===== PROVIDED INFORMATION =====

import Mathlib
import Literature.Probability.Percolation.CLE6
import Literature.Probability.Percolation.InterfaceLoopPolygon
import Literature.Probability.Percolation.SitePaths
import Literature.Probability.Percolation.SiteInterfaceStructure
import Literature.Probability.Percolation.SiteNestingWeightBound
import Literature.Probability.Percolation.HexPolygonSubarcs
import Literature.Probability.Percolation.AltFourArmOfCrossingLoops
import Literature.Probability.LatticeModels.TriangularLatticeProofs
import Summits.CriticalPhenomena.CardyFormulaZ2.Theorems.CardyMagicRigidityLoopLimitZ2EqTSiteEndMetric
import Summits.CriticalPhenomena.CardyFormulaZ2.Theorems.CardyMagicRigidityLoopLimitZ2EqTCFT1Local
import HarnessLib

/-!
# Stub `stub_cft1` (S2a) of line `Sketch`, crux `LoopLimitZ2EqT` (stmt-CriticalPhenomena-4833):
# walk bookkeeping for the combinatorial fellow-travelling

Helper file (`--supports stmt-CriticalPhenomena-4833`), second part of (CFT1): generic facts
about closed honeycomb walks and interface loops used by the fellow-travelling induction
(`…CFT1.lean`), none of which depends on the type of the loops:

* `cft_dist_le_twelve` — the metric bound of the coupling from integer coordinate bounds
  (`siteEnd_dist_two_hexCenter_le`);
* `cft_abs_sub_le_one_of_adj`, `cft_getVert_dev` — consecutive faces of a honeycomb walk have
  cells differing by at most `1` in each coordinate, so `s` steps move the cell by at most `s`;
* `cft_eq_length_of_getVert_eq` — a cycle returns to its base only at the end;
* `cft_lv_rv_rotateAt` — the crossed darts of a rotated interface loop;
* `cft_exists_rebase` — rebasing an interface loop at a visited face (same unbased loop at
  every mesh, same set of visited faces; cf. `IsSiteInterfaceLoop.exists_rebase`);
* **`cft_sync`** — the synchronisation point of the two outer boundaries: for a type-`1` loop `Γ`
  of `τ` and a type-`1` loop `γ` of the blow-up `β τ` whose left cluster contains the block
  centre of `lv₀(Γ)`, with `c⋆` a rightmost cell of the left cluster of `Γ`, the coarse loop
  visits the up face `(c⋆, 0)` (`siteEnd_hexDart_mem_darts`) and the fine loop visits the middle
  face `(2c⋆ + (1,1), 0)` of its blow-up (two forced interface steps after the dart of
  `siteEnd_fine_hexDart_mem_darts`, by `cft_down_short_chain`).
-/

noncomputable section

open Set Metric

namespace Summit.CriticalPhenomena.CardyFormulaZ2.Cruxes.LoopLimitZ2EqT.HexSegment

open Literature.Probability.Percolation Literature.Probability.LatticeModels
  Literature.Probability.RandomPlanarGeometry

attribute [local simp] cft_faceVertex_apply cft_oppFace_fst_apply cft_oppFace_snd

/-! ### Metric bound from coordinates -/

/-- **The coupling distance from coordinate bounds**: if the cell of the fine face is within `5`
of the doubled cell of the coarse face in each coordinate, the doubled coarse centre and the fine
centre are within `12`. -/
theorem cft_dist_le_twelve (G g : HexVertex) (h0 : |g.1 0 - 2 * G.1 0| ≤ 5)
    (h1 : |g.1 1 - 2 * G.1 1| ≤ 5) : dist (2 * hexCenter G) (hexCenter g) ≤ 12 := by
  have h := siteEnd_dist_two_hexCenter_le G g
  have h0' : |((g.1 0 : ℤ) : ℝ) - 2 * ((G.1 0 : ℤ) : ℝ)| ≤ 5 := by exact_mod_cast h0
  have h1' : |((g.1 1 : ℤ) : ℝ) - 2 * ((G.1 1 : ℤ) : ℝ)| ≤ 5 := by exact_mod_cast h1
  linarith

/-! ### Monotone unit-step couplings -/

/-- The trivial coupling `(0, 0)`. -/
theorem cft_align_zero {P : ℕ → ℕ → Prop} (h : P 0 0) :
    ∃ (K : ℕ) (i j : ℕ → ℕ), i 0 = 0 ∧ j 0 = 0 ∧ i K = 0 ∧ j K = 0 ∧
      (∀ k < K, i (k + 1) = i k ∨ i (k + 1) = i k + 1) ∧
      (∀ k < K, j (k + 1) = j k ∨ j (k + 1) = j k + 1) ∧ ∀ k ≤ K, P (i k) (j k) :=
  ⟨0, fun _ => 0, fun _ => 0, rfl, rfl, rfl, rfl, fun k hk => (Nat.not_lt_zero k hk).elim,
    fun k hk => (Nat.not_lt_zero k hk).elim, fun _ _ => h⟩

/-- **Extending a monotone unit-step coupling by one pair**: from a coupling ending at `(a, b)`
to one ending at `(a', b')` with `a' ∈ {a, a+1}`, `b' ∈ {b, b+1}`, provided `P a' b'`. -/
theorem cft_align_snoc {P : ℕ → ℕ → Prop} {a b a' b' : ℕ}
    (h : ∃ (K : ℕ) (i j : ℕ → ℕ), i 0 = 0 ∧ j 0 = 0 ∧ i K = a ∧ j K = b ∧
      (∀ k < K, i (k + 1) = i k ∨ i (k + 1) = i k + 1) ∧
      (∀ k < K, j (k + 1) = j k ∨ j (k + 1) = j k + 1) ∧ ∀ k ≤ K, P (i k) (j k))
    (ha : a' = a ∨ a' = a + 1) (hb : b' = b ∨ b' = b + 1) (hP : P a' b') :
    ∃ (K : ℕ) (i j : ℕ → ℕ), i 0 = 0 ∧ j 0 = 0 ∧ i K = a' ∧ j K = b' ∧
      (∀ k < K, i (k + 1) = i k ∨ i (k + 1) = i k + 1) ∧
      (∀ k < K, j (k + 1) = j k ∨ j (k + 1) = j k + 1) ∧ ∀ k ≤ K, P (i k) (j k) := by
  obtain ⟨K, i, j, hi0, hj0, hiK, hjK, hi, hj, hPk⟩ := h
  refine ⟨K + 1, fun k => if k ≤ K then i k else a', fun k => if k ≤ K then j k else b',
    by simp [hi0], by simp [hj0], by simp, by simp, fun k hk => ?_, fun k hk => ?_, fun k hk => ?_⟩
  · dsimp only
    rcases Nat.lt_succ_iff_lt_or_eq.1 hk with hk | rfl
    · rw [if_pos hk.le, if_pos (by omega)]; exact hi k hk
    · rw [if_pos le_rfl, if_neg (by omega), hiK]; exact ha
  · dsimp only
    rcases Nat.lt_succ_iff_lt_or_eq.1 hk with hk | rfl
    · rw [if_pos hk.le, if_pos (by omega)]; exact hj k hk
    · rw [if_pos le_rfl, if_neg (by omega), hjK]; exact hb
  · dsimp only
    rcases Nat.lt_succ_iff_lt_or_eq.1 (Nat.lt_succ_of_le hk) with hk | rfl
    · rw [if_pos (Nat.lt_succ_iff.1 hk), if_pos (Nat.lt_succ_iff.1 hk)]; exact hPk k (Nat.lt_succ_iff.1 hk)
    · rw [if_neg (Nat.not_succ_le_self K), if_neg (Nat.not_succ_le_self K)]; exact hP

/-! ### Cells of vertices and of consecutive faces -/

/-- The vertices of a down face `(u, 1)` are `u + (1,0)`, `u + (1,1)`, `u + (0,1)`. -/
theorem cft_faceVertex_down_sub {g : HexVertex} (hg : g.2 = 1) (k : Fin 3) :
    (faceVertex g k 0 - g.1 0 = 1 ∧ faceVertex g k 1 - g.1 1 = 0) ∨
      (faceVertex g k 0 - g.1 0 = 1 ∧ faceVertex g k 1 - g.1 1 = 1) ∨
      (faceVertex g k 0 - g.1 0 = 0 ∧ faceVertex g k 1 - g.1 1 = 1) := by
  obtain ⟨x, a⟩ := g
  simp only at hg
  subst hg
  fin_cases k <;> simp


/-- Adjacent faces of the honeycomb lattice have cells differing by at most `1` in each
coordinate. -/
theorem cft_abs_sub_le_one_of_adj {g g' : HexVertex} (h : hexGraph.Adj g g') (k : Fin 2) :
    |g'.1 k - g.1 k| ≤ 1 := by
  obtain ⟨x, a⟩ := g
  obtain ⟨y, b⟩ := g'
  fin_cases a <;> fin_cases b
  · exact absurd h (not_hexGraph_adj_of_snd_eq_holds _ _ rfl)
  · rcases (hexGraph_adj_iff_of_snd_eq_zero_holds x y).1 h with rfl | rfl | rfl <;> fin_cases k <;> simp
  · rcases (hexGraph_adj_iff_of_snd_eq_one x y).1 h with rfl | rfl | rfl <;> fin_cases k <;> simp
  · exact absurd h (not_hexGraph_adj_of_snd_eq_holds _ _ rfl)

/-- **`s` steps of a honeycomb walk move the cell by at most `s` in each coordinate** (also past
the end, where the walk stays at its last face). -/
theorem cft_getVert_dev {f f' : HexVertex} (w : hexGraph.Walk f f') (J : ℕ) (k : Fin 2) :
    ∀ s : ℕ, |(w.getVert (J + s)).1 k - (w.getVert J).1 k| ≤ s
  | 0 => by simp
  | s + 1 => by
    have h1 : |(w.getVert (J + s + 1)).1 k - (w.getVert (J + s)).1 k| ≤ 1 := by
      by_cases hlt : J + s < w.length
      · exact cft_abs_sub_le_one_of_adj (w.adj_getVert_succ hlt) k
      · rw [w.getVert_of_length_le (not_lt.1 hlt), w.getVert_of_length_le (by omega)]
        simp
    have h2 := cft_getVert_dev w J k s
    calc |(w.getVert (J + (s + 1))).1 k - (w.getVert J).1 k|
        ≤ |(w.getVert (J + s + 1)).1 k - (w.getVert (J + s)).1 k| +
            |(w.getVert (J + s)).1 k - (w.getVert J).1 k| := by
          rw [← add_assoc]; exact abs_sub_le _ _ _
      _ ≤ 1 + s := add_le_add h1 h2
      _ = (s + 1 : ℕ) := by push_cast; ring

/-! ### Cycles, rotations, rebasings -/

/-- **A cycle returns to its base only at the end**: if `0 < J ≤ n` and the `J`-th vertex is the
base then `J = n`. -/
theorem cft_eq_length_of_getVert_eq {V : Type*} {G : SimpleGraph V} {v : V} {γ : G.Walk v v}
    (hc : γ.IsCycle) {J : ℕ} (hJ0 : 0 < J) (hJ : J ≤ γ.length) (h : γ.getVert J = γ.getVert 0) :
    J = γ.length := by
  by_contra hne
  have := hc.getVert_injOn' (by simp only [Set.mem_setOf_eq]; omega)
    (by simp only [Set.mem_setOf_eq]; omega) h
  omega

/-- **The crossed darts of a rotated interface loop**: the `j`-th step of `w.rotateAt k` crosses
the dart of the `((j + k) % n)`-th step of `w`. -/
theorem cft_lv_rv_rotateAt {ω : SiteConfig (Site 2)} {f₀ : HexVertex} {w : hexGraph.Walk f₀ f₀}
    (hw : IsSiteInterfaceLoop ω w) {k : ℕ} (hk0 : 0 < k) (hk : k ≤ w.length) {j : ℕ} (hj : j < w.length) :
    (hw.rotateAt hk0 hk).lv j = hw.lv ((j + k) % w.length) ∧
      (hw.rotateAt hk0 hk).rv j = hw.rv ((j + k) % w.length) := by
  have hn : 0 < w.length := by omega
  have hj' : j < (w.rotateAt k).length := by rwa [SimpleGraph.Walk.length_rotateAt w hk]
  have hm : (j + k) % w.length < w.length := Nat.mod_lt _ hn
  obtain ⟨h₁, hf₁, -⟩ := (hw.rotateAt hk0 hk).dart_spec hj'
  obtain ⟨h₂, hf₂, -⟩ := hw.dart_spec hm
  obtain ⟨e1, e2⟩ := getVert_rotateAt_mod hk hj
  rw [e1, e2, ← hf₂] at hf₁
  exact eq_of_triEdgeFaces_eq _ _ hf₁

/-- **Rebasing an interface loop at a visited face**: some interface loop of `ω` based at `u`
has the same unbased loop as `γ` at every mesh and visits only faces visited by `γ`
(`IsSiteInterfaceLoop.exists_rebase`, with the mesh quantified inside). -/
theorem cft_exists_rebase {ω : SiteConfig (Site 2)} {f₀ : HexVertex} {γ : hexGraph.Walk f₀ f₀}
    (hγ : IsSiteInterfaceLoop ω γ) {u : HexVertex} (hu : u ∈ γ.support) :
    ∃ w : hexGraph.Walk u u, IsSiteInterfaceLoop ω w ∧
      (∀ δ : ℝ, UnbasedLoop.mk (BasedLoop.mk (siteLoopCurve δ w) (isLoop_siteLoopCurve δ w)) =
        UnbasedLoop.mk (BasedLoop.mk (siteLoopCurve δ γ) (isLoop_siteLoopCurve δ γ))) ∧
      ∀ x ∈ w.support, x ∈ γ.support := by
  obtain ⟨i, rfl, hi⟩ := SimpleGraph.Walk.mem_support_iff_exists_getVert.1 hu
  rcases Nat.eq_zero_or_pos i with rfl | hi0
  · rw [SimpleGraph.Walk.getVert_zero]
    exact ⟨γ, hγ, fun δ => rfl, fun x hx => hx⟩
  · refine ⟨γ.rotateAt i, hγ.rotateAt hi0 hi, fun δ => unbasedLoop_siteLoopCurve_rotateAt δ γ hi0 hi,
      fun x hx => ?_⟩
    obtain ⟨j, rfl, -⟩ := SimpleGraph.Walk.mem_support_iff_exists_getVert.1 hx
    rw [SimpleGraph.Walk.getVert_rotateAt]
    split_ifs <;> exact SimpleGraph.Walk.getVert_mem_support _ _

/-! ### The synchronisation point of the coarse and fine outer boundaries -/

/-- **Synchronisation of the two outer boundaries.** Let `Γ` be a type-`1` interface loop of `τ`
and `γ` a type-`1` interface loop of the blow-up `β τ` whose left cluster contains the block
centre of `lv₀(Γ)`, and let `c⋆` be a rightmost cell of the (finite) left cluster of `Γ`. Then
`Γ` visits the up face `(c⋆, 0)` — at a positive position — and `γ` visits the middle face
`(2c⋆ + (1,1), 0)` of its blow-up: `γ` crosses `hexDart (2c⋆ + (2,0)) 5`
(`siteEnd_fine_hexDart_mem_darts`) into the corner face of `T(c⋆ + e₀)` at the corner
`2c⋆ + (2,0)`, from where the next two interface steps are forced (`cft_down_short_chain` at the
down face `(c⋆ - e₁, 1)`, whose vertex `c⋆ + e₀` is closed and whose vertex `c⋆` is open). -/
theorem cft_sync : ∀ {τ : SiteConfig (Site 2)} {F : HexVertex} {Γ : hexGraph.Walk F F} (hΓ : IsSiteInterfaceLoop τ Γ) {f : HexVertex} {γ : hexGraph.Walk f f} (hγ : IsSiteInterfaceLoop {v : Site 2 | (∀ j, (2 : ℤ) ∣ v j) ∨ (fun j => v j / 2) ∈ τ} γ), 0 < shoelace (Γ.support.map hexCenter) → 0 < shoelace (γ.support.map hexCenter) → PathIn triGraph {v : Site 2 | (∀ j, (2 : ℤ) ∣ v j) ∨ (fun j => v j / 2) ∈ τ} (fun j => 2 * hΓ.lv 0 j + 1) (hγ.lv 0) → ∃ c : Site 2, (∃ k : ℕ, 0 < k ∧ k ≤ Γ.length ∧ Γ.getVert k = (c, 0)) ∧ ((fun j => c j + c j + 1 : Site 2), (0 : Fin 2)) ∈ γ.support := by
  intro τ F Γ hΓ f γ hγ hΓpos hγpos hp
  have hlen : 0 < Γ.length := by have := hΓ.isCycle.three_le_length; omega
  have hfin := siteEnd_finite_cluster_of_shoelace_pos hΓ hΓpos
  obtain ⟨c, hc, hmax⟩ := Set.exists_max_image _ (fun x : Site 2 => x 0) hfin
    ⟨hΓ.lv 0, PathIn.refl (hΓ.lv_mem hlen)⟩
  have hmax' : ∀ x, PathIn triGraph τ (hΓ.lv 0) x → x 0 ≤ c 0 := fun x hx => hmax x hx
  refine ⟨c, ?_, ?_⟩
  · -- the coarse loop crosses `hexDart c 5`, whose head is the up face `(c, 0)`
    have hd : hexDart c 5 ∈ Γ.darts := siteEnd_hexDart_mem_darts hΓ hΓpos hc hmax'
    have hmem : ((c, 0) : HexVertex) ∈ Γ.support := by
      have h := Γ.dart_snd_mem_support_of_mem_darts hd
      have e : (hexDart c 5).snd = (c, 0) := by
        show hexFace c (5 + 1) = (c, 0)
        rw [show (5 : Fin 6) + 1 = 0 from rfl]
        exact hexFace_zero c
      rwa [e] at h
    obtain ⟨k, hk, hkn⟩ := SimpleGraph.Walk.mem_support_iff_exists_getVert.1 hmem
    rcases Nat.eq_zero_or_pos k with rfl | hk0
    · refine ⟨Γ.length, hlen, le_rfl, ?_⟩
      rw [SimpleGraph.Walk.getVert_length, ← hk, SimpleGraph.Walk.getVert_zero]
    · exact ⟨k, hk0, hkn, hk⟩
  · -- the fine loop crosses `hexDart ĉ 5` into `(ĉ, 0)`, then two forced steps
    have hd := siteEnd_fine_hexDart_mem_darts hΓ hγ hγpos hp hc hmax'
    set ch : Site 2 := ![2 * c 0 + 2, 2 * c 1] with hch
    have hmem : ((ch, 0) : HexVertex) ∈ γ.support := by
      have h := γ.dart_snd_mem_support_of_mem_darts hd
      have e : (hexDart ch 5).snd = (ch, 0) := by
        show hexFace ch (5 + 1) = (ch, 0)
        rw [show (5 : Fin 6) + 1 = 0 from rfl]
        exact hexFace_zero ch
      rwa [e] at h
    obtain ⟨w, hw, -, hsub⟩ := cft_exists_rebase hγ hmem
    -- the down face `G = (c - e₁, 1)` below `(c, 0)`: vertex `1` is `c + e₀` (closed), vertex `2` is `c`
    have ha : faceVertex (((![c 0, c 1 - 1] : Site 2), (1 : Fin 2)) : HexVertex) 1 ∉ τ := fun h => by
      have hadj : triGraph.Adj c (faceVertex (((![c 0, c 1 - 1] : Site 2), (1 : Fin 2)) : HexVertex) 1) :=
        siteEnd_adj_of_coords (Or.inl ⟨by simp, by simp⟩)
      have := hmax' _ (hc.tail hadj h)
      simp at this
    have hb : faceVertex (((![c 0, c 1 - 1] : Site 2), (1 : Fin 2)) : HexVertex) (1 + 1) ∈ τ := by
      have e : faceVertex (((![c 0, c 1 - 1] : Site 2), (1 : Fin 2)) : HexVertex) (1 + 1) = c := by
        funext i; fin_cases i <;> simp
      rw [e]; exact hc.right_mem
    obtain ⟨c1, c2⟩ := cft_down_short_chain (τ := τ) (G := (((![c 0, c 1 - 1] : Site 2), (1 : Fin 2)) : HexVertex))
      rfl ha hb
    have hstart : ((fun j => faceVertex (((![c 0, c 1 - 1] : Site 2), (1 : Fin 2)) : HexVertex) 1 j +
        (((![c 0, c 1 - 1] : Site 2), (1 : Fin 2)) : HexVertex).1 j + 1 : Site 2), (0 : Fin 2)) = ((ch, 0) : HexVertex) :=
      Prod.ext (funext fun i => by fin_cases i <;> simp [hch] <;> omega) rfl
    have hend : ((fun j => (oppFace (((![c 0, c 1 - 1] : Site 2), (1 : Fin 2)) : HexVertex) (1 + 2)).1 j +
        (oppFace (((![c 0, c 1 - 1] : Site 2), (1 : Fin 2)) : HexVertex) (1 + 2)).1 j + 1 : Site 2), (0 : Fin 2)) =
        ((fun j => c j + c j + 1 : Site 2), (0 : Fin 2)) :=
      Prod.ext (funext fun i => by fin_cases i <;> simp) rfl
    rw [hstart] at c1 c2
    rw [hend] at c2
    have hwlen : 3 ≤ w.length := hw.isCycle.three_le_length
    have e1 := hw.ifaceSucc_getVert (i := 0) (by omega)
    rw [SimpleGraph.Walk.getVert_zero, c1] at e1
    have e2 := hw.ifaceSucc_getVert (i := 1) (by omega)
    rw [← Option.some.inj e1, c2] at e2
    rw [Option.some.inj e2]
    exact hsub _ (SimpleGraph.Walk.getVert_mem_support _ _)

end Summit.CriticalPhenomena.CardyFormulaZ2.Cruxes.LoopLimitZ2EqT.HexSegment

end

=====

DESCRIPTION OF THE TASK —
Each line above that has the word "PathIn" must be copied.

TASK OUTPUT —
theorem cft_sync : ∀ {τ : SiteConfig (Site 2)} {F : HexVertex} {Γ : hexGraph.Walk F F} (hΓ : IsSiteInterfaceLoop τ Γ) {f : HexVertex} {γ : hexGraph.Walk f f} (hγ : IsSiteInterfaceLoop {v : Site 2 | (∀ j, (2 : ℤ) ∣ v j) ∨ (fun j => v j / 2) ∈ τ} γ), 0 < shoelace (Γ.support.map hexCenter) → 0 < shoelace (γ.support.map hexCenter) → PathIn triGraph {v : Site 2 | (∀ j, (2 : ℤ) ∣ v j) ∨ (fun j => v j / 2) ∈ τ} (fun j => 2 * hΓ.lv 0 j + 1) (hγ.lv 0) → ∃ c : Site 2, (∃ k : ℕ, 0 < k ∧ k ≤ Γ.length ∧ Γ.getVert k = (c, 0)) ∧ ((fun j => c j + c j + 1 : Site 2), (0 : Fin 2)) ∈ γ.support := by
    ⟨hΓ.lv 0, PathIn.refl (hΓ.lv_mem hlen)⟩
  have hmax' : ∀ x, PathIn triGraph τ (hΓ.lv 0) x → x 0 ≤ c 0 := fun x hx => hmax x hx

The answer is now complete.